> Problem
The entries below are to be retyped exactly. Preserve every word.

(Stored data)
==*==
import Mathlib
import Literature.NumberTheory.EllipticCurves.HeegnerPointsOfConductor
import Literature.NumberTheory.EllipticCurves.HeegnerPointsKolyvaginTorsionProofs
import Literature.NumberTheory.EllipticCurves.NonEisensteinPrimeOfSurjective
import Literature.NumberTheory.EllipticCurves.ModularityVersionApProofs
import Literature.NumberTheory.EllipticCurves.Selmer
import Literature.NumberTheory.EllipticCurves.QuadraticTwist
import HarnessLib
import Literature.NumberTheory.EllipticCurves.BSDSelmerPConverseRamifiedProofs
import Literature.NumberTheory.EllipticCurves.BSDSelmerPConverseSerreProofs

/-!
# HeegnerPointsKolyvaginStructure

Topic `Literature/NumberTheory/EllipticCurves`. Named literature fact(s) relocated by the gate from `Summits/BirchSwinnertonDyer/BirchSwinnertonDyer/Theorems/SelmerRankSelmerRankLBStubKolyvaginStructure.lean`
(accept-time relocation of `[cite]`d propositions written inline in a Summits proposal; human ruling 2026-08-15).
Sources: BurungaleEtAl2026, GrossLMS1991, Kolyvagin1991MathAnn, WZhang2014.

* `Literature.NumberTheory.EllipticCurves.BurungaleEtAl2026_exists_kolyvaginClass_ne_zero`
* `Literature.NumberTheory.EllipticCurves.Kolyvagin1991_selmerCorank_of_kolyvaginClass_ne_zero`
-/

namespace Literature.NumberTheory.EllipticCurves

open scoped Classical
open Literature.NumberTheory.EllipticCurves.ModularForms WeierstrassCurve

/-- **Burungale–Castella–Grossi–Skinner 2026, Thm. 1 — the Heegner-point Kolyvagin system does not
vanish (the non-vanishing `κ^∞ ≠ 0` posed by Kolyvagin in 1991, a THEOREM of the source)**
(Camb. J. Math. 14 (2026) = arXiv:2312.09301, §0.1: "THEOREM 1 […]. Let `E/ℚ` be an elliptic
curve, and let `p` be an odd prime of good ordinary reduction for `E`. Let `K` be a quadratic
imaginary field satisfying (Heeg) [every prime `ℓ | N` splits in `K`], (disc) [`D_K` is odd and
`D_K ≠ −3`], (tor) [`E(K)[p] = 0`], and such that `p` splits in `K`. Assume that [the rational
anticyclotomic characteristic-ideal identity (conj:anticyc) of the paper] holds. Then there exists
`n ∈ 𝒩_{Heeg}` such that `κ_n^{Heeg} ≠ 0`. In particular, `{κ_n^{Heeg}} ≠ 0` in both of the
following cases: … ∘ `p > 3` satisfies (irr) [`E[p]` is an irreducible `G_ℚ`-module]" — the second
case being unconditional, the anticyclotomic identity being supplied there by the paper's
references; `𝒩_{Heeg}` the square-free products of Kolyvagin primes — `ℓ` inert,
prime to `Np`, `M(ℓ) = min{ord_p(ℓ+1), ord_p(a_ℓ)} > 0` —, `M(n) = min_{ℓ∣n} M(ℓ)`, `M(1) = ∞`,
`κ_n^{Heeg} ∈ H¹(K, T/p^{M(n)}T)` the descent of the Kummer image of
`κ̃_n = Σ_{σ∈S} σ D_n(P[n])`, `D_ℓ = Σ_{i=1}^{ℓ} iσ_ℓ^i`, §1.1.2).
In the tree's vocabulary (file `HeegnerPointsOfConductor`): for `W/ℚ` globally minimal elliptic,
`p > 3` a prime of good ORDINARY reduction (`p ∤ a_p`) with `E[p]` irreducible, `K` imaginary
quadratic with the Heegner hypothesis for `N_E = W.conductorNorm ℤ`, `d_K` odd, `d_K ≠ −3`,
`E(K)[p] = 0` and `p` split in `K`, THERE EXIST a modular parametrisation datum `Dt` of level `N_E`
(the paper's fixed `π`; modularity), an orientation `β`, `β² ≡ d_K (mod 4N_E)` (the paper's `𝔑`),
an embedding `ι : K → ℂ`, a square-free product `n` of Kolyvagin primes
(`KolyvaginDescent.KolSupp (Zhang2014.IsKolyvaginPrime N_E W K p) n`), a Kolyvagin–Heegner datum `d`
of conductor `n` (the `K[n]`-rational point `y(n) = π(x_n)` — CM theory, Gross 1991 §3, assumed by
the paper and not proved in the tree —, generators `σ_ℓ`, representatives `S`, an embedding
`K[n] → K̄`) and a level `1 ≤ M ≤ M(n)` (`Zhang2014.levelIndex`) such that Kolyvagin's class
`c_M(n) = d.kolyvaginClass _ M ∈ H¹(K, E[p^M])` (McCallum's cocycle of
`P(n) = Σ_{σ∈S} σ D_n y(n)`; genuine, not the junk value, whenever non-zero:
`KolyvaginHeegnerData.kolyvaginClass_ne_zero`) is NON-ZERO. (For `n > 1` take `M = M(n)`, where
`c_{M(n)}(n) = κ_n^{Heeg}`; for `n = 1`, `κ_1^{Heeg} ∈ H¹(K, T) = lim_M H¹(K, E[p^M])` is the Kummer
image of `P_K` and is non-zero iff some `c_M(1)`, `M ≥ 1`, is.) Size XL (anticyclotomic Iwasawa
theory: Cornut–Vatsal, the BDP explicit reciprocity law, Howard's Kolyvagin-system bound with error
terms, the rational anticyclotomic characteristic-ideal identity of Burungale–Castella–Skinner);
no `_holds`.
[cite: BurungaleEtAl2026, Thm. 1 (arXiv:2312.09301, §0.1, pp. 3–4) and §1.1.2]
[cite: GrossLMS1991, §3 and §4 (4.1), (4.4)]
[file NumberTheory/EllipticCurves/HeegnerPointsKolyvaginStructure] -/
def BurungaleEtAl2026_exists_kolyvaginClass_ne_zero : Prop :=
  ∀ (W : WeierstrassCurve ℚ) [W.IsElliptic] [W.IsGloballyMinimal] (p : ℕ) [hp : Fact p.Prime],
    3 < p → W.HasGoodReductionAtPrime p → ¬ (p : ℤ) ∣ W.frobeniusTrace p →
    W.HasIrreducibleModPGaloisRep p →
    ∀ (K : Type) [Field K] [NumberField K], IsImaginaryQuadratic K →
      ∀ [NeZero (W.conductorNorm ℤ)], SatisfiesHeegnerHypothesis (W.conductorNorm ℤ) K →
      Odd (NumberField.discr K) → NumberField.discr K ≠ -3 →
      AddSubgroup.torsionBy (W.baseChange K).toAffine.Point (p : ℤ) = ⊥ →
      SatisfiesHeegnerHypothesis p K →
      ∃ (Dt : ModularParametrizationData W (W.conductorNorm ℤ)) (β : ℤ) (ι : K →+* ℂ) (n : ℕ)
        (d : KolyvaginHeegnerData Dt β ι n) (M : ℕ),
        KolyvaginDescent.KolSupp (Zhang2014.IsKolyvaginPrime (W.conductorNorm ℤ) W K p) n ∧
          1 ≤ M ∧ (M : ℕ∞) ≤ Zhang2014.levelIndex W p n ∧ d.kolyvaginClass hp.out M ≠ 0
==*==
> Finished exercise
import Mathlib
import Literature.NumberTheory.EllipticCurves.HeegnerPointsOfConductor
import Literature.NumberTheory.EllipticCurves.HeegnerPointsKolyvaginTorsionProofs
import Literature.NumberTheory.EllipticCurves.NonEisensteinPrimeOfSurjective
import Literature.NumberTheory.EllipticCurves.ModularityVersionApProofs
import Literature.NumberTheory.EllipticCurves.Selmer
import Literature.NumberTheory.EllipticCurves.QuadraticTwist
import HarnessLib
import Literature.NumberTheory.EllipticCurves.BSDSelmerPConverseRamifiedProofs
import Literature.NumberTheory.EllipticCurves.BSDSelmerPConverseSerreProofs

/-!
# HeegnerPointsKolyvaginStructure

Topic `Literature/NumberTheory/EllipticCurves`. Named literature fact(s) relocated by the gate from `Summits/BirchSwinnertonDyer/BirchSwinnertonDyer/Theorems/SelmerRankSelmerRankLBStubKolyvaginStructure.lean`
(accept-time relocation of `[cite]`d propositions written inline in a Summits proposal; human ruling 2026-08-15).
Sources: BurungaleEtAl2026, GrossLMS1991, Kolyvagin1991MathAnn, WZhang2014.

* `Literature.NumberTheory.EllipticCurves.BurungaleEtAl2026_exists_kolyvaginClass_ne_zero`
* `Literature.NumberTheory.EllipticCurves.Kolyvagin1991_selmerCorank_of_kolyvaginClass_ne_zero`
-/

namespace Literature.NumberTheory.EllipticCurves

open scoped Classical
open Literature.NumberTheory.EllipticCurves.ModularForms WeierstrassCurve

/-- **Burungale–Castella–Grossi–Skinner 2026, Thm. 1 — the Heegner-point Kolyvagin system does not
vanish (the non-vanishing `κ^∞ ≠ 0` posed by Kolyvagin in 1991, a THEOREM of the source)**
(Camb. J. Math. 14 (2026) = arXiv:2312.09301, §0.1: "THEOREM 1 […]. Let `E/ℚ` be an elliptic
curve, and let `p` be an odd prime of good ordinary reduction for `E`. Let `K` be a quadratic
imaginary field satisfying (Heeg) [every prime `ℓ | N` splits in `K`], (disc) [`D_K` is odd and
`D_K ≠ −3`], (tor) [`E(K)[p] = 0`], and such that `p` splits in `K`. Assume that [the rational
anticyclotomic characteristic-ideal identity (conj:anticyc) of the paper] holds. Then there exists
`n ∈ 𝒩_{Heeg}` such that `κ_n^{Heeg} ≠ 0`. In particular, `{κ_n^{Heeg}} ≠ 0` in both of the
following cases: … ∘ `p > 3` satisfies (irr) [`E[p]` is an irreducible `G_ℚ`-module]" — the second
case being unconditional, the anticyclotomic identity being supplied there by the paper's
references; `𝒩_{Heeg}` the square-free products of Kolyvagin primes — `ℓ` inert,
prime to `Np`, `M(ℓ) = min{ord_p(ℓ+1), ord_p(a_ℓ)} > 0` —, `M(n) = min_{ℓ∣n} M(ℓ)`, `M(1) = ∞`,
`κ_n^{Heeg} ∈ H¹(K, T/p^{M(n)}T)` the descent of the Kummer image of
`κ̃_n = Σ_{σ∈S} σ D_n(P[n])`, `D_ℓ = Σ_{i=1}^{ℓ} iσ_ℓ^i`, §1.1.2).
In the tree's vocabulary (file `HeegnerPointsOfConductor`): for `W/ℚ` globally minimal elliptic,
`p > 3` a prime of good ORDINARY reduction (`p ∤ a_p`) with `E[p]` irreducible, `K` imaginary
quadratic with the Heegner hypothesis for `N_E = W.conductorNorm ℤ`, `d_K` odd, `d_K ≠ −3`,
`E(K)[p] = 0` and `p` split in `K`, THERE EXIST a modular parametrisation datum `Dt` of level `N_E`
(the paper's fixed `π`; modularity), an orientation `β`, `β² ≡ d_K (mod 4N_E)` (the paper's `𝔑`),
an embedding `ι : K → ℂ`, a square-free product `n` of Kolyvagin primes
(`KolyvaginDescent.KolSupp (Zhang2014.IsKolyvaginPrime N_E W K p) n`), a Kolyvagin–Heegner datum `d`
of conductor `n` (the `K[n]`-rational point `y(n) = π(x_n)` — CM theory, Gross 1991 §3, assumed by
the paper and not proved in the tree —, generators `σ_ℓ`, representatives `S`, an embedding
`K[n] → K̄`) and a level `1 ≤ M ≤ M(n)` (`Zhang2014.levelIndex`) such that Kolyvagin's class
`c_M(n) = d.kolyvaginClass _ M ∈ H¹(K, E[p^M])` (McCallum's cocycle of
`P(n) = Σ_{σ∈S} σ D_n y(n)`; genuine, not the junk value, whenever non-zero:
`KolyvaginHeegnerData.kolyvaginClass_ne_zero`) is NON-ZERO. (For `n > 1` take `M = M(n)`, where
`c_{M(n)}(n) = κ_n^{Heeg}`; for `n = 1`, `κ_1^{Heeg} ∈ H¹(K, T) = lim_M H¹(K, E[p^M])` is the Kummer
image of `P_K` and is non-zero iff some `c_M(1)`, `M ≥ 1`, is.) Size XL (anticyclotomic Iwasawa
theory: Cornut–Vatsal, the BDP explicit reciprocity law, Howard's Kolyvagin-system bound with error
terms, the rational anticyclotomic characteristic-ideal identity of Burungale–Castella–Skinner);
no `_holds`.
[cite: BurungaleEtAl2026, Thm. 1 (arXiv:2312.09301, §0.1, pp. 3–4) and §1.1.2]
[cite: GrossLMS1991, §3 and §4 (4.1), (4.4)]
[file NumberTheory/EllipticCurves/HeegnerPointsKolyvaginStructure] -/
def BurungaleEtAl2026_exists_kolyvaginClass_ne_zero : Prop :=
  ∀ (W : WeierstrassCurve ℚ) [W.IsElliptic] [W.IsGloballyMinimal] (p : ℕ) [hp : Fact p.Prime],
    3 < p → W.HasGoodReductionAtPrime p → ¬ (p : ℤ) ∣ W.frobeniusTrace p →
    W.HasIrreducibleModPGaloisRep p →
    ∀ (K : Type) [Field K] [NumberField K], IsImaginaryQuadratic K →
      ∀ [NeZero (W.conductorNorm ℤ)], SatisfiesHeegnerHypothesis (W.conductorNorm ℤ) K →
      Odd (NumberField.discr K) → NumberField.discr K ≠ -3 →
      AddSubgroup.torsionBy (W.baseChange K).toAffine.Point (p : ℤ) = ⊥ →
      SatisfiesHeegnerHypothesis p K →
      ∃ (Dt : ModularParametrizationData W (W.conductorNorm ℤ)) (β : ℤ) (ι : K →+* ℂ) (n : ℕ)
        (d : KolyvaginHeegnerData Dt β ι n) (M : ℕ),
        KolyvaginDescent.KolSupp (Zhang2014.IsKolyvaginPrime (W.conductorNorm ℤ) W K p) n ∧
          1 ≤ M ∧ (M : ℕ∞) ≤ Zhang2014.levelIndex W p n ∧ d.kolyvaginClass hp.out M ≠ 0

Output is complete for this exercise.